This is actually very similar to the way a FreeformShape
works. In fact, it is possible
to create defects by defining them directly in the shape. However, such an approach would not be
very flexible since we would need to create an entire new shape in order to change either the
vacancy type or the shape itself. By defining the vacancy as a modifier, we can simply compose
it with any existing shapes:
from pybinding.repository import graphene
model = pb.Model(
graphene.monolayer(),
pb.rectangle(2),
vacancy(position=[0, 0], radius=0.1)
)
model.plot()
The resulting 2-atom vacancy is visible in the center of the system. The two vacant sites are
completely removed from the final Hamiltonian matrix. If we were to inspect the number of rows
and columns by looking up model.hamiltonian.shape
, we would see that the size of the matrix is
reduced by 2.
Any number of modifiers can be included in the model and they will compose as expected. We can take advantage of this and create four different vacancies, with 1 to 4 missing atoms:
model = pb.Model(
graphene.monolayer(),
pb.rectangle(2),
vacancy(position=[-0.50, 0.50], radius=0.1),
vacancy(position=[ 0.50, 0.45], radius=0.15),
vacancy(position=[-0.45, -0.45], radius=0.15),
vacancy(position=[ 0.50, -0.50], radius=0.2),
)
model.plot()
7.2. Layer defect¶
The site state modifier also has access to sublattice information. This can be used, for example,
with bilayer graphene to remove a single layer in a specific area. We’ll use the bilayer lattice
that’s included in the Material Repository. The graphene.bilayer()

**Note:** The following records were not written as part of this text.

import Summits.BirchSwinnertonDyer.BirchSwinnertonDyer.Theses.KatoDescentPotSupersingular
import Summits.BirchSwinnertonDyer.BirchSwinnertonDyer.Theorems.KatoDescentTamePotSupersingularTameLowerHalfCMRows
import Summits.BirchSwinnertonDyer.BirchSwinnertonDyer.Theorems.KatoDescentPotSupersingularWildLowerHalfRankZero
import HarnessLib

/-!
# Route `KatoDescentPotSupersingular` (rung K9, cell `bsd-potss`): the CM ROWS of the crux
# `WildLowerHalfRankZero` (L₀, item stmt-BirchSwinnertonDyer-19195) are IN PRINT — the crux reduces
# BY NAME to its non-CM rows (a `--supports … --as helper` file)

The crux L₀ quantifies over EVERY globally minimal `W/ℚ` of analytic rank `0` with `ClassO6 W 3`
(additive, potentially supersingular, WILD at `3`), CM curves included: the leaf `Additive.O6Sharp`
carries no `¬ HasCM` binder, while the class-closure census of the cell (1 770 intrinsic classes,
evidence WILD-L0-CENSUS.md on the item) is taken over the NON-CM domain. The CM wild rows are a
genuine infinite family — every curve with CM by an order of `ℚ(√−3)` (`j ∈ {0, 54000, −12288000}`:
`y² = x³ + k` and its `3`-isogenous partners) whose conductor exponent at `3` is `≥ 3`, e.g. `27a`,
`243a`, `972a` — and on them the lower half (indeed the whole `3`-part) is a PUBLISHED theorem:
Burungale–Flach 2024 Thm. 1.1 + Cor. 2 prove the full BSD formula for a CM curve `E/ℚ` with
`L(E,1) ≠ 0` at EVERY prime, `p = 3 ∣ #𝓞_K^×` included (completing Rubin 1991 Thm. 11.1) — the
tree's named fact `bsdTriple_of_hasCM_of_L_one_ne_zero` (bsd.S28, row C8 of the partition), consumed
with modularity (to read `r_an = 0` as `L(E,1) ≠ 0`) through `bsdp_cm_rankZero` /
`missingPPartAt_of_bsdp`, exactly as the sibling rung K8-t′ did for its crux
(`Theorems.tameMissingPPartAt_rankZero_of_hasCM`, which carries no reduction-type hypothesis and is
REUSED here, not restated).

Contents: §1 `wildMissingPPartAt_cmRows` / `wildLowerHalf_cmRows` (the CM rows of O6 at `r_an = 0`:
both halves, hence L₀); §2 the two RESIDUAL stubs of the registered skeleton v3 (planner g10,
2026-08-26T03:35Z) cut by CM — `Sig.stub_lower_red_intrinsic` (reducible intrinsic classes; every wild
CM row is reducible mod `3`) and `Sig.stub_lower_irred_residual` each follow from the two published CM
inputs and THEIR OWN NON-CM ROWS (displayed hypotheses, verbatim binders + `¬ W.HasCM`); §3 the crux
BY NAME from `hCM`, `hmod` and its non-CM rows (`wildLowerHalfRankZero_of_cmFacts_of_nonCM`), and the
skeleton-v3 composition with the CM cut (`wildLowerHalfRankZero_of_v3Stubs_nonCM`: cite-level inputs +
Burungale–Flach + the FW-locus and Kim-row stubs verbatim + the two residual stubs on their non-CM rows
⟹ the crux, the unit-member classes through generation 0's `missingLowerBoundAt_wild_of_isIsogenous_unit`).

CONDITIONAL (audit `proof.conditional`): `hCM` (Burungale–Flach) and `hmod` (modularity) are published
named facts, the `hnonCM` hypotheses are the open residue (Kato's Conj. 12.10 at `3` for non-CM wild
curves; nothing in print off the Fouquet–Wan locus); the item is NOT closed; nothing is booked.
Seat `bsd-potss-k9-c2` (prover-bsd-potss-k9-c2-g2-0), generation 2.

References: [BurungaleFlach2024] Thm. 1.1 and Cor. 2 (p. 4); [Rubin1991MainConj] Thm. 11.1;
[Miller2011LMS] §1, Def. 1.1; [Kato2004Asterisque] Conj. 12.10 (p. 224).
-/

set_option autoImplicit false
-- sibling precedent (`KatoDescentPotSupersingularAssembly.lean`): the directory name repeats the summit name
set_option linter.dupNamespace false

noncomputable section

open scoped Classical

namespace Summit.BirchSwinnertonDyer.BirchSwinnertonDyer.Theorems

open WeierstrassCurve Literature.NumberTheory.EllipticCurves
  Literature.NumberTheory.EllipticCurves.Rank1Residual
  Literature.NumberTheory.EllipticCurves.Rank1Residual.Typed
  Summit.BirchSwinnertonDyer.Rank1Residual.Additive
  Summit.BirchSwinnertonDyer.Rank1Residual
  Summit.BirchSwinnertonDyer.BirchSwinnertonDyer.Theses.KatoDescentPotSupersingular

/-! ## §1 The CM rows of the wild class at analytic rank `0` -/

/-- **CM wild rows, `r_an = 0`: `ord₃ #Ш = ord₃ #Ш_an`** (`MissingPPartAt W 3`, both halves) on every
O6 pair WITH CM, from the CM triple `bsdTriple_of_hasCM_of_L_one_ne_zero` (Burungale–Flach 2024
Thm. 1.1 + Cor. 2: RANK ∧ SHAFIN ∧ LEAD for a CM curve with `L(E,1) ≠ 0`, at every prime including
`3 ∣ #𝓞_K^×`) read at `r_an = 0` by modularity `hmod` — the sibling rung's
`tameMissingPPartAt_rankZero_of_hasCM` (no reduction-type hypothesis) at `p = 3`. Conditional on the
two published facts. [cite: BurungaleFlach2024, Thm. 1.1 and Cor. 2 (p. 4)] [cite: Miller2011LMS, §1 and Def. 1.1] -/
theorem wildMissingPPartAt_cmRows (hCM : bsdTriple_of_hasCM_of_L_one_ne_zero)
    (hmod : hasEntireLFunction_rat) :
    ∀ (W : WeierstrassCurve ℚ) [W.IsElliptic] [W.IsGloballyMinimal] [Fact (3 : ℕ).Prime],
      W.analyticRank = 0 → ClassO6 W 3 → W.HasCM → MissingPPartAt W 3 :=
  fun W _ _ _ hr _ hcm ↦ tameMissingPPartAt_rankZero_of_hasCM hCM hmod W 3 hr hcm

/-- **The CM rows of the crux L₀** (`ord₃ #Ш_an ≤ ord₃ #Ш` on the O6 pairs of analytic rank `0` WITH
CM): in print, by `wildMissingPPartAt_cmRows`. Conditional on `hCM`, `hmod`.
[cite: BurungaleFlach2024, Thm. 1.1 and Cor. 2 (p. 4)] [cite: Miller2011LMS, Def. 1.1] -/
theorem wildLowerHalf_cmRows (hCM : bsdTriple_of_hasCM_of_L_one_ne_zero)
    (hmod : hasEntireLFunction_rat) :
    ∀ (W : WeierstrassCurve ℚ) [W.IsElliptic] [W.IsGloballyMinimal] [Fact (3 : ℕ).Prime],
      W.analyticRank = 0 → ClassO6 W 3 → W.HasCM → MissingLowerBoundAt W 3 :=
  fun W _ _ _ hr hO hcm ↦
    (lower_and_upper_of_missingPPartAt W 3 (wildMissingPPartAt_cmRows hCM hmod W hr hO hcm)).1

/-! ## §2 The two residual stubs of skeleton v3, cut by CM

The registered skeleton v3 of the item (planner bsd-potss-plan g10, evidence 2026-08-26T03:35Z) states
its open stubs on INTRINSIC classes (`Intrinsic W`: every globally minimal isogenous member has
`0 < ord₃ #Ш_an`). Both residual stubs contain CM rows (a wild CM curve has `E[3]` reducible — CM by an
order of `ℚ(√−3)`, `3` ramified — so its rows sit in `stub_lower_red_intrinsic`; `stub_lower_irred_residual`
is cut the same way for uniformity), and those rows are discharged by §1: each stub follows from the
published CM inputs and ITS OWN NON-CM ROWS. The skeleton's abbreviations `Intrinsic W` and `KimRows W`
are written out (the registered `Sig.stub_*` unfold to exactly these binders). -/

/-- **`Sig.stub_lower_red_intrinsic` from the published CM inputs and its NON-CM rows.** The registered
stub (L₀ on the reducible-mod-`3` intrinsic wild rank-`0` classes) follows from Burungale–Flach (`hCM`),
modularity (`hmod`) and the displayed hypothesis `hnonCM` = the same statement on the rows with
`¬ W.HasCM` — the honest open residue of the stub (Kato's Conj. 12.10 at `3` at the torsion-free member
of a non-CM reducible intrinsic class; census: 144 such classes, e.g. 15606bn, 17442g). For the tenure
planner: the stub may carry `¬ W.HasCM`. Conditional; nothing credited.
[cite: BurungaleFlach2024, Thm. 1.1 and Cor. 2 (p. 4)] [cite: Kato2004Asterisque, Conj. 12.10 (p. 224)] -/
theorem lower_red_intrinsic_of_cmFacts_of_nonCM (hCM : bsdTriple_of_hasCM_of_L_one_ne_zero)
    (hmod : hasEntireLFunction_rat)
    (hnonCM : ∀ (W : WeierstrassCurve ℚ) [W.IsElliptic] [W.IsGloballyMinimal] [Fact (3 : ℕ).Prime],
      W.analyticRank = 0 → ClassO6 W 3 → ¬ Irr W 3 → ¬ W.HasCM →
      (∀ (W' : WeierstrassCurve ℚ) [W'.IsElliptic] [W'.IsGloballyMinimal], IsIsogenous W W' →
        ∀ q' : ℚ, shaAn W' = (q' : ℂ) → 0 < padicValRat 3 q') → MissingLowerBoundAt W 3) :
    ∀ (W : WeierstrassCurve ℚ) [W.IsElliptic] [W.IsGloballyMinimal] [Fact (3 : ℕ).Prime],
      W.analyticRank = 0 → ClassO6 W 3 → ¬ Irr W 3 →
      (∀ (W' : WeierstrassCurve ℚ) [W'.IsElliptic] [W'.IsGloballyMinimal], IsIsogenous W W' →
        ∀ q' : ℚ, shaAn W' = (q' : ℂ) → 0 < padicValRat 3 q') → MissingLowerBoundAt W 3 := by
  intro W _ _ _ hr hO hI hint
  by_cases hcm : W.HasCM
  · exact wildLowerHalf_cmRows hCM hmod W hr hO hcm
  · exact hnonCM W hr hO hI hcm hint

/-- **`Sig.stub_lower_irred_residual` from the published CM inputs and its NON-CM rows** (same cut; the
CM rows of this stub are discharged by §1 whether or not they occur). For the tenure planner: the stub
may carry `¬ W.HasCM`. Conditional; nothing credited.
[cite: BurungaleFlach2024, Thm. 1.1 and Cor. 2 (p. 4)] [cite: Kato2004Asterisque, Conj. 12.10 (p. 224)] -/
theorem lower_irred_residual_of_cmFacts_of_nonCM (hCM : bsdTriple_of_hasCM_of_L_one_ne_zero)
    (hmod : hasEntireLFunction_rat)
    (hnonCM : ∀ (W : WeierstrassCurve ℚ) [W.IsElliptic] [W.IsGloballyMinimal] [Fact (3 : ℕ).Prime],
      W.analyticRank = 0 → ClassO6 W 3 → Irr W 3 → ¬ (LocIrr W 3 ∧ FWNonsplitRam W 3) →
      ¬ ((∀ n : ℕ, W.HasSurjectiveModNGaloisRep (3 ^ n : ℕ)) ∧
        Nat.card {Q : (W.baseChange ℚ_[3]).toAffine.Point // (3 : ℕ) • Q = 0} = 1 ∧
        ¬ 3 ∣ W.tamagawaProduct) → ¬ W.HasCM →
      (∀ (W' : WeierstrassCurve ℚ) [W'.IsElliptic] [W'.IsGloballyMinimal], IsIsogenous W W' →
        ∀ q' : ℚ, shaAn W' = (q' : ℂ) → 0 < padicValRat 3 q') → MissingLowerBoundAt W 3) :
    ∀ (W : WeierstrassCurve ℚ) [W.IsElliptic] [W.IsGloballyMinimal] [Fact (3 : ℕ).Prime],
      W.analyticRank = 0 → ClassO6 W 3 → Irr W 3 → ¬ (LocIrr W 3 ∧ FWNonsplitRam W 3) →
      ¬ ((∀ n : ℕ, W.HasSurjectiveModNGaloisRep (3 ^ n : ℕ)) ∧
        Nat.card {Q : (W.baseChange ℚ_[3]).toAffine.Point // (3 : ℕ) • Q = 0} = 1 ∧
        ¬ 3 ∣ W.tamagawaProduct) →
      (∀ (W' : WeierstrassCurve ℚ) [W'.IsElliptic] [W'.IsGloballyMinimal], IsIsogenous W W' →
        ∀ q' : ℚ, shaAn W' = (q' : ℂ) → 0 < padicValRat 3 q') → MissingLowerBoundAt W 3 := by
  intro W _ _ _ hr hO hI hloc hK hint
  by_cases hcm : W.HasCM
  · exact wildLowerHalf_cmRows hCM hmod W hr hO hcm
  · exact hnonCM W hr hO hI hloc hK hcm hint

/-! ## §3 The crux BY NAME, reduced to its non-CM rows -/

/-- **`WildLowerHalfRankZero` from the published CM inputs and its NON-CM rows.** Granted
Burungale–Flach (`hCM`) and modularity (`hmod`), the crux follows from the displayed hypothesis
`hnonCM` = the lower half on the NON-CM O6 rows of analytic rank `0` — the honest open residue (Kato's
Main Conjecture 12.10 at the wild prime `3` of a non-CM curve; claimed on the Fouquet–Wan locus by
arXiv:2107.13726, PRE; nothing in print off it). Conditional; the item is NOT closed.
[cite: BurungaleFlach2024, Thm. 1.1 and Cor. 2 (p. 4)] [cite: Kato2004Asterisque, Conj. 12.10 (p. 224)] -/
theorem wildLowerHalfRankZero_of_cmFacts_of_nonCM (hCM : bsdTriple_of_hasCM_of_L_one_ne_zero)
    (hmod : hasEntireLFunction_rat)
    (hnonCM : ∀ (W : WeierstrassCurve ℚ) [W.IsElliptic] [W.IsGloballyMinimal] [Fact (3 : ℕ).Prime],
      W.analyticRank = 0 → ClassO6 W 3 → ¬ W.HasCM → MissingLowerBoundAt W 3) :
    Summit.BirchSwinnertonDyer.BirchSwinnertonDyer.Theses.KatoDescentPotSupersingular.WildLowerHalfRankZero := by
  intro W _ _ _ hr hO
  by_cases hcm : W.HasCM
  · exact wildLowerHalf_cmRows hCM hmod W hr hO hcm
  · exact hnonCM W hr hO hcm

/-- **The skeleton-v3 composition with the CM cut.** From the cite-level stub `Sig.stub_pubInputsO6Core`
(Cassels ∧ GZK ∧ modularity, `hP`), Burungale–Flach (`hCM`), the two road stubs `Sig.stub_lower_irred_fwLocus`
(`hfw`) and `Sig.stub_lower_kimRows` (`hkim`) VERBATIM, and the two residual stubs ON THEIR NON-CM ROWS
(`hres`, `hred`: the registered signatures with `¬ W.HasCM` inserted), the crux BY NAME: unit-member
classes by generation 0's `missingLowerBoundAt_wild_of_isIsogenous_unit`, CM rows by §1, the rest by the
case split of the registered `WildLowerHalfRankZero_of`. So a skeleton v4 whose residual stubs carry
`¬ W.HasCM` composes (this theorem is its `_of`, modulo the extra published input `hCM`). Conditional;
the item is NOT closed. [cite: BurungaleFlach2024, Thm. 1.1 and Cor. 2 (p. 4)] [cite: MilneADT2006, Thm. I.7.3]
[cite: Kato2004Asterisque, Conj. 12.10 (p. 224)] -/
theorem wildLowerHalfRankZero_of_v3Stubs_nonCM
    (hP : bsdRHS_eq_of_isIsogenous ∧ rank_eq_analyticRank_of_analyticRank_le_one ∧ hasEntireLFunction_rat)
    (hCM : bsdTriple_of_hasCM_of_L_one_ne_zero)
    (hfw : ∀ (W : WeierstrassCurve ℚ) [W.IsElliptic] [W.IsGloballyMinimal] [Fact (3 : ℕ).Prime],
      W.analyticRank = 0 → ClassO6 W 3 → Irr W 3 → (LocIrr W 3 ∧ FWNonsplitRam W 3) →
      (∀ (W' : WeierstrassCurve ℚ) [W'.IsElliptic] [W'.IsGloballyMinimal], IsIsogenous W W' →
        ∀ q' : ℚ, shaAn W' = (q' : ℂ) → 0 < padicValRat 3 q') → MissingLowerBoundAt W 3)
    (hkim : ∀ (W : WeierstrassCurve ℚ) [W.IsElliptic] [W.IsGloballyMinimal] [Fact (3 : ℕ).Prime],
      W.analyticRank = 0 → ClassO6 W 3 →
      ((∀ n : ℕ, W.HasSurjectiveModNGaloisRep (3 ^ n : ℕ)) ∧
        Nat.card {Q : (W.baseChange ℚ_[3]).toAffine.Point // (3 : ℕ) • Q = 0} = 1 ∧
        ¬ 3 ∣ W.tamagawaProduct) → MissingLowerBoundAt W 3)
    (hres : ∀ (W : WeierstrassCurve ℚ) [W.IsElliptic] [W.IsGloballyMinimal] [Fact (3 : ℕ).Prime],
      W.analyticRank = 0 → ClassO6 W 3 → Irr W 3 → ¬ (LocIrr W 3 ∧ FWNonsplitRam W 3) →
      ¬ ((∀ n : ℕ, W.HasSurjectiveModNGaloisRep (3 ^ n : ℕ)) ∧
        Nat.card {Q : (W.baseChange ℚ_[3]).toAffine.Point // (3 : ℕ) • Q = 0} = 1 ∧
        ¬ 3 ∣ W.tamagawaProduct) → ¬ W.HasCM →
      (∀ (W' : WeierstrassCurve ℚ) [W'.IsElliptic] [W'.IsGloballyMinimal], IsIsogenous W W' →
        ∀ q' : ℚ, shaAn W' = (q' : ℂ) → 0 < padicValRat 3 q') → MissingLowerBoundAt W 3)
    (hred : ∀ (W : WeierstrassCurve ℚ) [W.IsElliptic] [W.IsGloballyMinimal] [Fact (3 : ℕ).Prime],
      W.analyticRank = 0 → ClassO6 W 3 → ¬ Irr W 3 → ¬ W.HasCM →
      (∀ (W' : WeierstrassCurve ℚ) [W'.IsElliptic] [W'.IsGloballyMinimal], IsIsogenous W W' →
        ∀ q' : ℚ, shaAn W' = (q' : ℂ) → 0 < padicValRat 3 q') → MissingLowerBoundAt W 3) :
    Summit.BirchSwinnertonDyer.BirchSwinnertonDyer.Theses.KatoDescentPotSupersingular.WildLowerHalfRankZero := by
  intro W _ _ _ hr hO
  by_cases hunit : ∃ (W' : WeierstrassCurve ℚ) (_ : W'.IsElliptic) (_ : W'.IsGloballyMinimal),
      IsIsogenous W W' ∧ ∃ q' : ℚ, shaAn W' = (q' : ℂ) ∧ padicValRat 3 q' ≤ 0
  · obtain ⟨W', hW', hM', hiso, q', hq', hv'⟩ := hunit
    haveI := hW'
    haveI := hM'
    exact missingLowerBoundAt_wild_of_isIsogenous_unit hP.1 hP.2.1 hP.2.2 W hr hO W' hiso hq' hv'
  · have hnon : ∀ (W' : WeierstrassCurve ℚ) [W'.IsElliptic] [W'.IsGloballyMinimal], IsIsogenous W W' →
        ∀ q' : ℚ, shaAn W' = (q' : ℂ) → 0 < padicValRat 3 q' :=
      fun W' hW' hM' hiso q' hq' ↦ lt_of_not_ge fun hv' ↦ hunit ⟨W', hW', hM', hiso, q', hq', hv'⟩
    by_cases hK : (∀ n : ℕ, W.HasSurjectiveModNGaloisRep (3 ^ n : ℕ)) ∧
        Nat.card {Q : (W.baseChange ℚ_[3]).toAffine.Point // (3 : ℕ) • Q = 0} = 1 ∧
        ¬ 3 ∣ W.tamagawaProduct
    · exact hkim W hr hO hK
    · by_cases hI : Irr W 3
      · by_cases hloc : LocIrr W 3 ∧ FWNonsplitRam W 3
        · exact hfw W hr hO hI hloc hnon
        · exact lower_irred_residual_of_cmFacts_of_nonCM hCM hP.2.2 hres W hr hO hI hloc hK hnon
      · exact lower_red_intrinsic_of_cmFacts_of_nonCM hCM hP.2.2 hred W hr hO hI hnon

end Summit.BirchSwinnertonDyer.BirchSwinnertonDyer.Theorems

end
/-- **`termSum_resolventΩ_one`'s hypotheses are jointly satisfiable** on the same data, and it identifies the sum of `fam`
at `σ = 1` with `((Σ_ωG_ω)⁻¹ + P(x·1)Q)⁻¹ = (1 + 1)⁻¹`. [folklore] -/
theorem termSum_one_inhabited : termSum fam 1 = ((Ktot G₁)⁻¹ + 1 * ((1 : ℂ) • (1 : Matrix Unit Unit ℂ)) * 1)⁻¹ := by
  refine termSum_resolventΩ_one (B := Unit) hw₀ (fun _ _ => rfl) G₁ (fun _ => (∅ : Finset Unit)) (κ₁ := 1)
    (ρG := 1) one_pos ?_ 1 1 (cP := 1) (cQ := 1) (B13PerturbativeStep.WRS.one hw₀)
    (B13PerturbativeStep.WRS.one hw₀) (x := 1) (X := 1) (by simp) one_ne_zero ?_ (fun _ => Finset.univ)
    (fun _ _ _ _ => Finset.mem_univ _) (fun _ => Finset.univ) h₁ (fun _ => Finset.univ) L₁
    (fun _ _ hy => (hy (Finset.mem_univ _)).elim) (fun _ _ => by simp [h₁]) (fun _ => by simp [h₁]) (fun _ => ?_)
    (fun _ => ?_) (M := 1) (N := 1) (C_L := 1 / 2)
    (K₁ := 0) (Φ := 0) (r := 1) (D := 0) (Df := 0) (Rr := 1) one_pos (fun _ _ _ => by simp [h₁, d₀])
    (fun _ => by simp) (by norm_num) one_pos (by norm_num) (by norm_num) le_rfl (fun _ => ()) (Pk := 1)
    (fun _ => ⟨Finset.univ, by simp, fun _ _ => Finset.mem_univ _⟩) (fun _ _ _ _ _ => le_rfl) (fun _ => [()])
    (fun _ z _ => ⟨(), by simp, le_rfl⟩) (fun _ => 0) (fun _ => by simp [listLen]) (fun _ i => ?_)
    (fun _ => by simp [d₀]) (fun _ => by simp) (by norm_num) ()
  · intro i
    simp [pieceMaj, G₁, d₀]
  · -- `Σ_ω G_ω = 1` is invertible
    have : Ktot G₁ = 1 := by simp [Ktot, G₁]
    rw [this]
    exact isUnit_one
  · -- `P_b L_b = L_b` (`P_b = 1` on the full block)
    have : Pj (fun _ : Unit => (Finset.univ : Finset Unit)) () = 1 := by
      ext i j
      simp [Pj]
    rw [this, Matrix.one_mul]
  · -- the near local-inverse property: `1·(1 + 1)·1·(½·1) = 1`
    have hP : Pj (fun _ : Unit => (Finset.univ : Finset Unit)) () = 1 := by
      ext i j
      simp [Pj]
    have hK : Knear (pieceK 1 1 G₁ 1) (fun _ : Unit => (Finset.univ : Finset Unit)) () = 1 := by
      simp [Knear, pieceK, G₁]
    rw [hP, hK, Matrix.one_mul, Matrix.mul_one, L₁, Matrix.mul_smul, Matrix.mul_one]
    ext i j
    simp [Matrix.add_apply]
    norm_num
  · simp [wrs, L₁, d₀]

end Witness

end

end Summit.QuantumFields.BalabanUV.Beta.AnalyticWalkSum216RowResolventOmega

lattice is laid out so that sublattices A1 and B1 belong to the top layer, while A2 and B2 are on
the bottom.
def scrape_top_layer(position, radius):
"""Remove the top layer of graphene in the area specified by position and radius"""
@pb.site_state_modifier
def modifier(state, x, y, sub_id):
x0, y0 = position
is_within_radius = (x-x0)**2 + (y-y0)**2 < radius**2
is_top_layer = np.logical_or(sub_id == 'A1', sub_id == 'B1')
final_condition = np.logical_and(is_within_radius, is_top_layer)
state[final_condition] = False
return state
return modifier
model = pb.Model(
graphene.bilayer(),
pb.rectangle(2),
scrape_top_layer(position=[0, 0], radius=0.5)
)
model.plot()
The central monolayer area is nicely visible in the figure. We can actually create the same
structure in a different way: by considering the z
position of the lattice site to distinguish
the layers. An alternative modifier definition is given below. It would generate the same figure.
Which method is more convenient is up to the user.
def scrape_top_layer_alt(position, radius):
"""Alternative definition of `scrape_top_layer`"""
@pb.site_state_modifier
def modifier(state, x, y, z):
x0, y0 = position
is_within_radius = (x-x0)**2 + (y-y0)**2 < radius**2
is_top_layer = (z == 0)
final_condition = np.logical_and(is_within_radius, is_top_layer)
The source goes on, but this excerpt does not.